1953- İçinde hiçbir buğday türünde bulunmayan vahşi bir gluten türü olan cüce buğday sayesinde hayatımıza yeni bir hastalık girdi: Gluten maddesine karşı gelişen tahammülsüzlük sonucu gelişen Çölyak. O güne kadar dünya üzerinde görülmemiş ve adı konmamış olan Çölyak hastalığı, 1953 yılında ilk defa buğday ile ilişkilendirilip, hastalık olarak tanımlandı. Yani buğday güya “ıslah” edildi ve 10 sene sonra dünyada ilk kez bu “ıslah” edilmiş buğdayın insan vücudu için zararlı olduğu ve Çölyak hastalığına neden olduğu gösterildi.
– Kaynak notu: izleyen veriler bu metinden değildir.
import Literature.Probability.RandomPlanarGeometry.RadoContinuity
import Literature.Probability.RandomPlanarGeometry.ConformalRestrictionCovariance
import Literature.Probability.RandomPlanarGeometry.LocalMartingaleProofs
import HarnessLib

/-!
# Radó continuity of the chordal SLE_κ families, unconditionally

Proof-only leaf for `Literature.Probability.RandomPlanarGeometry.ChordalFamily.IsRadoContinuous`
(`RadoContinuity.lean`, definition item `defn-ChordalFamily.IsRadoContinuous`, route
`CriticalPhenomena/SAWRestrictionDescent`). The definition file proves
`ChordalFamily.isRadoContinuous_of_isSLELaw` with three named facts of the tree as explicit
hypotheses, to keep their import cones out of a file that route items import; here the three
discharges are plugged in:

* `isProjectiveLimit_preWienerMeasure_holds` (`LocalMartingaleProofs.lean`: Kolmogorov extension,
  the Wiener measure is a probability measure);
* `IsSLELaw.conformalCovariance_holds` (`ConformalRestrictionCovariance.lean`: Lawler 2005 §6.1,
  conformal covariance of chordal SLE_κ between Dobrushin domains, from uniqueness in law and
  Carathéodory);
* `JordanDomain.mapsTo_boundaryExtension_holds` (`CaratheodoryHalfPlaneProofs.lean`: Pommerenke
  1992 Thm. 2.1/2.6).

Result: a chordal family all of whose laws are chordal SLE_κ laws (any `κ`) is Radó-continuous —
the remark of item `stmt-CriticalPhenomena-7305` ("trivially implied by the conjunct: SLE_{8/3}
is conformally covariant, so `P(D_n) = (Φ_n)_* P(D) → Φ_* P(D) = P(D')`"), now a theorem with no
hypotheses beyond `∀ D, IsSLELaw κ D (Q D)`.

## References

* G. F. Lawler, *Conformally Invariant Processes in the Plane*, AMS (2005), §6.1 p. 149, §6.3.
* Ch. Pommerenke, *Boundary Behaviour of Conformal Maps*, Springer (1992), §2.3 Thm. 2.11 (Radó).
-/

noncomputable section

open scoped NNReal

namespace Literature.Probability.RandomPlanarGeometry

/-- **Every family of chordal SLE_κ laws is Radó-continuous** (unconditional form of
`ChordalFamily.isRadoContinuous_of_isSLELaw`): if `Q D` is a chordal SLE_κ law in `(D; a, b)` for
every Dobrushin domain `D`, then `Q.IsRadoContinuous` — along `Φ_n → Φ` uniformly on `closure D`
(conformal on `D`, injective on the closure) the laws `Q (Φ_n D) = (Φ_n)_* (Q D)` converge weakly
to `Q (Φ D) = Φ_* (Q D)`. Lawler (2005), §6.1 p. 149 (chordal SLE_κ in a domain as a conformal
image) with dominated convergence on curve space. [cite: Lawler2005, §6.1 p. 149] -/
theorem ChordalFamily.isRadoContinuous_of_forall_isSLELaw {κ : ℝ≥0} {Q : ChordalFamily}
    (hQ : ∀ D : DobrushinDomain, IsSLELaw κ D (Q D)) : Q.IsRadoContinuous :=
  ChordalFamily.isRadoContinuous_of_isSLELaw isProjectiveLimit_preWienerMeasure_holds
    IsSLELaw.conformalCovariance_holds JordanDomain.mapsTo_boundaryExtension_holds hQ

/-- In particular two chordal SLE_κ families agree on Dobrushin domains with the same carrier and
marked points, and each depends on `D` only through `(carrier, a, b)`. [folklore] -/
theorem ChordalFamily.eq_of_isSLELaw_of_carrier_eq {κ : ℝ≥0} {Q : ChordalFamily}
    (hQ : ∀ D : DobrushinDomain, IsSLELaw κ D (Q D)) {D₁ D₂ : DobrushinDomain}
    (hc : D₁.carrier = D₂.carrier) (h0 : D₁.pt 0 = D₂.pt 0) (h1 : D₁.pt 1 = D₂.pt 1) :
    Q D₁ = Q D₂ := by
  haveI : Fact Process.isProjectiveLimit_preWienerMeasure := ⟨isProjectiveLimit_preWienerMeasure_holds⟩
  haveI := (hQ D₁).isProbabilityMeasure
  haveI := (hQ D₂).isProbabilityMeasure
  exact (ChordalFamily.isRadoContinuous_of_forall_isSLELaw hQ).eq_of_carrier_eq hc h0 h1

end Literature.Probability.RandomPlanarGeometry

end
Oysa ilkel buğdayı insanoğlu 10.000 yıldır tüketiyordu ve Çölyak diye bir hastalık tanımlanmamıştı. Çölyak hakkında daha detaylı bilgi için, Çölyak Hastalığı ve Büyük Taklitçi Gluten İntoleransı yazılarımı okuyabilirsiniz .
50’lerden 60’lara Türkiye- Ülkemize yardım etmeyi pek seven Amerika, 1948’den itibaren Avrupa’da ünlü Marshall yardımlarını başlattı. Bu yardımlar kapsamında ülkemize genetiğine müdahale edilmiş (sözde ‘ıslah’ edilmiş) cüce buğday tohumları da gönderildi ve tüm Anadolu’ya bu tohumlar yayıldı. O günden bugüne, atadan babadan kalma tüm yerli buğday tohumlarımız neredeyse tamamen yok oldu ve hepsinin yerini cüce buğday türleri aldı. Bu verimli, dayanıklı süper buğdayın tamamen iyiliksever duygularla getirildiğini düşünen varsa, yine aynı dönem zeytinyağını kötüleyen, margarini çiçek yağını bir sağlık mucizesi gibi gösteren bir kampanya başlatıldığının altını çizmek istiyorum. Çünkü Amerika bize margarin ve çiçek yağı satacaktı. Sattı da! Bir not: Genetiğine müdahale edilmiş cüce buğday, yıllar içinde akıl almaz bir operasyonla nereyse dünyanın tüm tarlalarını işgal etti. Dünya buğday tohumu için Amerika’ya bağımlı hale gelmişti. Bugün ülkemizde ve dünyada tarımı yapılan tüm buğdayın %99’u genetiğine müdahale edilmiş cüce buğdaydır.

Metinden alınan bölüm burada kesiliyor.